'''

/-!
# Inseparable local uniformization: Steps 0–2 of the proof of Thm. 4.1.1, and the induction step assembled

Topic: `Literature/AlgebraicGeometry/Resolution`. M. Temkin, *Inseparable local uniformization*,
J. Algebra 373 (2013) 65–119 = arXiv:0804.1554v3 (numbering and pages of this version; in the
41-pp. arXiv version held in the literature store the proof of Thm. 4.1.1 is on pp. 29–30, with
Thm. 3.3.1 = "Theorem (dim1unif)", Lemma 2.8.4 = 2.7.4, Lemma 2.8.5 = 2.7.5, and
"transcendentally immediate" called "essentially immediate").

The named fact `Temkin2013DescentDefectStep` (`InseparableLocalUniformizationDefect.lean`) is the
induction step of the proof of Thm. 4.1.1 (`n = 1`, non-logarithmic form): the descent theorem
for valued fields of transcendence defect `≤ d` implies it for transcendence defect `≤ d + 1`
(proof of Thm. 4.1.1, Steps 0–4, pp. 47–50). Its two deep inputs are already vendored as named
facts, in the affine vocabulary of the companion files:

* `Temkin2013RelativeCurve` — Thm. 3.3.1 (`n = 1`): inseparable local uniformization of a
  transcendentally immediate valued field `K` of transcendence degree one over a valued field
  `k̄` of height one (`InseparableLocalUniformizationCurves.lean`; Berkovich-analytic);
* `Temkin2013_Steps34` — Steps 3–4 of the proof (`InseparableLocalUniformizationEngine.lean`;
  Lemmas 2.8.4/2.8.5, Prop. 2.3.8, descent of smoothness), with "Thm. 4.1.1 applies to `Y`" as a
  hypothesis.

This file PROVES the rest of the printed argument — Steps 0, 1 and 2 — and assembles:

* `Temkin2013DescentDefectStep.of_relativeCurve_of_steps34 :
    Temkin2013RelativeCurve → Temkin2013_Steps34 → Temkin2013DescentDefectStep`.

The proof follows the text (p. 47–48). Given `K/k` finitely generated, `K° = O ⊇ k` of height
`≤ 1` with `D_{K/k} ≤ d + 1`, a normal affine model `X = Spec A` and a finite valued extension
`(K₁, K₁°)`: if `D ≤ d` the induction hypothesis applies, and height `0` is
`temkin2013DescentFor_top`; so `D = d + 1 > 0` and `K°` has height one.
*Step 1*: `exists_intermediateField_trdeg_eq_one_isTranscendentallyImmediateOver`
(`TranscendentallyImmediate.lean`, Remark 2.1.2) gives `k̄ ⊆ K`, finitely generated over `k`, with
`tr.deg._{k̄}(K) = 1`, `K/k̄` transcendentally immediate and `D_{k̄/k} = d`; `k̄° = K° ∩ k̄` has
height exactly one (`ringKrullDim_comap_eq_one_of_isValueTorsionOver`: at most one because the
overrings of `k̄°` embed into those of `K°`, not zero because `|K^×|/|k̄^×|` is torsion);
`C = Nr_K(X ×_Y S) = etaModel k̄ (Nr_K A) k̄°` is an affine normalized `S`-model of `K°`
(`isAffineNormalizedModel_etaModel`), and Thm. 3.3.1 applies to `C`, `K₁/K` and `S = Spec k̄°`:
we get `C' = Spec A' ⊇ C` with `A' = Nr_K(k̄°[f₁, …, f_n])`, `l/k̄` finite purely inseparable,
`L₁ = lK₁` with `L₁° = O₁'`, `m/l` finite with `m°`, and the smooth-equivalence over `k̄°` of the
centre `z₁` of `L₁°` on `Nr_{L₁}(C')` with the closed point of `Spec m°`.
*Step 2*: "we can use `fᵢ`'s to define an affine refinement `X′ → X` such that
`C′ = Nr_K(X′ ×_Y S)`": `X″ = Nr_K(A[f, c])`, where we also adjoin finitely many elements `c_j` of
`k̄°` — `q`-power norms of generators of an affine model `B'` of `l°` — which does not change
`Nr_K(X″ ×_Y S)` ("refining `Y`", cf. Step 3) but makes `B'` land in `Nr_L(X″)`; "we extend the
field `K` by replacing it with `L := lK`. Then `X` is replaced with `X_L := Nr_L(X)` and we can
just replace `Y` and `C` with `Y_l := Nr_l(Y)` and `Nr_L(X_l ×_{Y_l} S_l) →~ Nr_L(C)`": with
`L = K(l) ⊆ L₁` (purely inseparable over `K`), `L° = L₁° ∩ L`, the copy `l' ⊆ L` of `l`, its
valuation ring `l'° = L° ∩ l'` (height one, `ringKrullDim_eq_comap_of_isPurelyInseparable`; and
`D_{l'/k} ≤ D_{k̄/k} = d`, `transcendenceDefect_le_of_isAlgebraic`, so that THE INDUCTION
HYPOTHESIS gives "Thm. 4.1.1 applies to `Y`, `l'°`"), and `A_L = Nr_L(X″)`
(`exists_normalisation_in_extension`, E. Noether), one checks
`Nr_{L₁}(A_L · l'°) = Nr_{L₁}(C') = N` (`etaModel l' (Nr A_L) l'° = N`), and the
smooth-equivalence over `k̄°` given by Thm. 3.3.1 is one over `l'°`
(`AreSmoothEquivalent.of_comp_of_forall_pow_mem`: the two `l'°`-structures of the common smooth
cover `Z` agree, since they agree on `k̄°`, every element of `l'°` has a `qⁿ`-th power in `k̄°`,
and `Z` — smooth over the integral `Nr_{L₁}(C')` — is reduced, `isReduced_of_smooth_of_isDomain`,
so that `qⁿ`-th roots in `O(Z)` are unique; this is the tacit point behind diagram (2), p. 48).
*Steps 3–4*: `Temkin2013_Steps34` for `(k, L, L°, l', B', A_L, L₁, L₁°, m, m°)` yields the descent
conclusion for `(L, Nr_L(X″), L₁)`; *Step 0* (`Temkin2013DescentConclusion.of_purelyInseparable`,
`.of_le`, `InseparableLocalUniformizationDescentStepZero.lean`) transports it back to
`(K, X″, K₁)` and then to `X`.

Also PROVED here, as bricks: `one_le_ringKrullDim_of_ne_top` (a valuation ring `≠ K` has
positive height), `IsAffineNormalizedModel.of_le`, `areSmoothEquivalent_congr_of_eq`,
`intermediateField_fg_top_of_finiteDimensional`, `isIntegral_map_of_map_le`.

Corollaries: `Temkin2013Descent.of_relativeCurve_of_steps34`,
`Temkin2013Relative.of_curve_frontier`, `Temkin2013.of_curve_frontier` — the frontier of the
corrected Thm. 1.3.2 becomes `{Temkin2013DescentAbhyankar (Thm. 5.5.2 (i)),
Temkin2013RelativeCurve (Thm. 3.3.1), Temkin2013_Steps34 (Steps 3–4 of Thm. 4.1.1),
Temkin2013HeightStepOfDescent (§4.2)}`.

## STATUS (verdict clean-up, 2026-08-16): `Temkin2013_Steps34` is deprecated

The named fact `Temkin2013_Steps34` taken by the assembly and the corollaries of this file is
MIS-RENDERED (its binders `[Algebra k̄ K₁] [IsScalarTower k̄ K K₁]` leave the `k̄`-structure of
`K₁` arbitrary, the tower hypothesis being the automatic one for the action inherited from `K`)
and is DEPRECATED in `InseparableLocalUniformizationEngine.lean` (statement kept verbatim). Its
corrected rendering `Temkin2013_Steps34_tower` (`InseparableLocalUniformizationEngineTower.lean`)
is PROVED (`Temkin2013_Steps34_tower_holds`, `…StepsThreeFourHolds.lean`). The proof below only
ever instantiates the arbitrary structure with the inherited one, and it has been re-run on the
corrected fact in `InseparableLocalUniformizationDefectStepTower.lean`
(`Temkin2013DescentDefectStep.of_relativeCurve_of_steps34_tower`, with the corollaries
`Temkin2013Descent.of_relativeCurve_of_steps34_tower`, `Temkin2013HeightLeOne.of_curve_frontier_tower`,
`Temkin2013Descent.of_frontier₃_tower`, …), made free of this hypothesis in
`…StepsThreeFourHolds.lean` (`Temkin2013Descent.of_abhyankar_smoothFibre`) and
`…DefectStepFrontier.lean` (`Temkin2013DescentDefectStep.of_smoothFibre`). The five declarations
of this file naming `Temkin2013_Steps34` are kept under their ledger-referenced names as a legacy
layer, each switching `linter.deprecated` off for itself alone; the bricks and Steps 0–2 proved
here are unaffected and remain in use (imported by `…DefectStepTower.lean`).

## Sources

* M. Temkin, *Inseparable local uniformization*, J. Algebra 373 (2013) 65–119 =
  arXiv:0804.1554v3: proof of Thm. 4.1.1, Steps 0–4 (pp. 47–50); Thm. 3.3.1 (p. 44);
  Remark 2.1.2 (p. 10); Definition 2.8.1 and Lemma 2.8.5 (pp. 29–31).

## Rendering notes

* As in the companion files: `k` trivially valued ↦ `hk : ∀ c, algebraMap k K c ∈ O`; height
  `≤ 1` ↦ `ringKrullDim O ≤ 1`; `D_{K/k}` ↦ `transcendenceDefect k O hk`; affine models are
  finitely generated `k`-subalgebras of the field with the right fraction field; `Nr` ↦ `nrIn`;
  `Nr_K(X ×_Y S)` ↦ `etaModel`.
* The field `L = lK` of Step 2 is the intermediate field `IntermediateField.adjoin K l` of
  `L₁/K`, and the new base field is the copy `l' = {x ∈ L | x ∈ l}` of `l` inside `L` (an
  `IntermediateField k L`, as `Temkin2013_Steps34` requires), identified with `l` by
  `x ↦ x`; `m` becomes an `l'`-algebra through this identification.
-/

noncomputable section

'''

> TASK DESCRIPTION
Using the entries above, return exactly the lines from the line with "has height one." to the line with "height exactly one", counting both of those lines.

> RESPONSE TO THE EXERCISE
`temkin2013DescentFor_top`; so `D = d + 1 > 0` and `K°` has height one.
*Step 1*: `exists_intermediateField_trdeg_eq_one_isTranscendentallyImmediateOver`
(`TranscendentallyImmediate.lean`, Remark 2.1.2) gives `k̄ ⊆ K`, finitely generated over `k`, with
`tr.deg._{k̄}(K) = 1`, `K/k̄` transcendentally immediate and `D_{k̄/k} = d`; `k̄° = K° ∩ k̄` has
height exactly one (`ringKrullDim_comap_eq_one_of_isValueTorsionOver`: at most one because the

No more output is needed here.